Watching Gulzar’s 1972 film Koshish on DVD the other day was a reminder that that even when solemnity is the dominant tone of a movie, a light interlude can be effective and revealing. Koshish is the story of two speech-and-hearing-impaired people (apparently it isn’t politically correct to say “deaf and dumb” these days, though no one told the subtitle-writers this) who meet, get married and face the many challenges of their shared condition. Needless to say, this makes for a sombre film with many emotional scenes, underlined by an insistent background score.
And yet, there is also an unusually whimsical, light-hearted moment early in the film. Hari (Sanjeev Kumar) and Arti (Jaya Bhaduri) are tentatively getting to know each other. After watching a man talk into a public phone, they enter the booth and make prank calls — dialling numbers randomly, pretending to speak and listen. A succession of befuddled people answer the line at the other end, and finally there is a charming cameo: Dilip Kumar (presumably playing himself) walking down a stairway in a large house, looking around with mild annoyance at having to pick up the phone himself.
After listening to Hari make indecipherable sounds for a while, the thespian mumbles “Yeh toh mujh se bhi maadhyam bolte hain” (“This guy speaks even more softly than I do”) and puts the phone down. I couldn’t help imagining this was meta-commentary of a sort, with the famously “understated” actor of an earlier generation (Dilip Kumar) marvelling at the (even more) understated actor of the present day (Sanjeev Kumar).
Subtextual analysis aside, this sequence might seem to be frivolous, but it’s an important scene for the film because it shows us Hari and Arti in a light moment, sharing the kind of intimacy that they can’t share with anyone else — it’s almost like they are waggling their thumbs at the “normal” people who can speak and hear. It makes it easier to believe that these two can grow to love each other and that they will be able to have some fun too — that their married life won’t be one struggle after another. It shows a side to the relationship that we don’t get to see much of later, as the film becomes increasingly glum.
Koshish has a reputation as one of the more sensitive dramas of its time, and indeed there are many good things in it, starting with the heartfelt performances of the two lead actors. However, it’s hampered by the abruptness of its final 20 minutes and an unconvincing resolution where the protagonists’ son Amit is emotionally bullied into marrying a deaf and dumb girl. It’s obvious the idea was to dole out a moral lesson — to tell the audience handicapped people shouldn’t be treated “differently” and that they are capable of leading normal lives. But at the individual level, surely it should be possible for a young man to turn down a proposal without having to endure his father putting him through a ferocious guilt trip? The scene feels forced and sends out very mixed signals about responsibility and obligation.

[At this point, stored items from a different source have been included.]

import Summits.RiemannHypothesis.RiemannHypothesis.Theorems.WeilTwoPrimeDeflE25OBase
import Summits.RiemannHypothesis.RiemannHypothesis.Theorems.WeilTwoPrimeDeflE25ODataPO29
import Literature.NumberTheory.LFunctions.WeilBlockRowsPZ
import Literature.NumberTheory.LFunctions.WeilBlockRowsFast
import Summits.RiemannHypothesis.RiemannHypothesis.Theorems.WeilLegendreBlocks136DataDn14
import HarnessLib

/-!
# Deflated two-prime certificate E25O: dominance of rows 70–71 of `R = S''_odd(κ') − UᵀU` (factored data)

`WeilCert.checkDomRowPZ` with the materialized augmented block, the factored inverse `weilBlocks136Dn/weilBlocks136Ls` and the Bessel block, by `decide +kernel` row by row. Pure proof file.
-/

set_option linter.dupNamespace false

noncomputable section

namespace Summit.RiemannHypothesis.RiemannHypothesis.Theorems.EvenWinsBeyondArch

open Literature.NumberTheory.LFunctions

set_option maxHeartbeats 0 in
/-- Kernel check of the dominance of row 70 of `R` (odd block, certificate E25O). [folklore] -/
theorem checkDomRowF1_70_weilCertDeflE25O :
    weilCertDeflE25OBase.checkDomRowF weilCertDeflE25OPmO weilBlocks136Dn weilBlocks136Ls weilCertDeflE25OHpO weilCertDeflE25OKappa' 1 70 = true := by
  decide +kernel

/-- Kernel check of the dominance of row 70 of `R` (factored data), from the fast row. [folklore] -/
theorem checkDomRowPZ1_70_weilCertDeflE25O :
    weilCertDeflE25OBase.checkDomRowPZ weilCertDeflE25OPmO weilBlocks136Dn weilBlocks136Ls weilCertDeflE25OHpO weilCertDeflE25OKappa' 1 70 = true :=
  WeilCert.checkDomRowPZ_of_F (by decide) checkDomRowF1_70_weilCertDeflE25O

end Summit.RiemannHypothesis.RiemannHypothesis.Theorems.EvenWinsBeyondArch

There is much to admire in Gulzar’s movies — he chooses atypical subjects and has a feel for the arc and complexity of relationships between men and women — but some of his work has a hurried, not fully thought out quality to it. I thought Koshish erred on the side of heavy-handed moralising when it could have spent more time showing the growth of the special relationship between its two central characters. In short, I wish there had been a little less preaching and more scenes like the phone-booth one.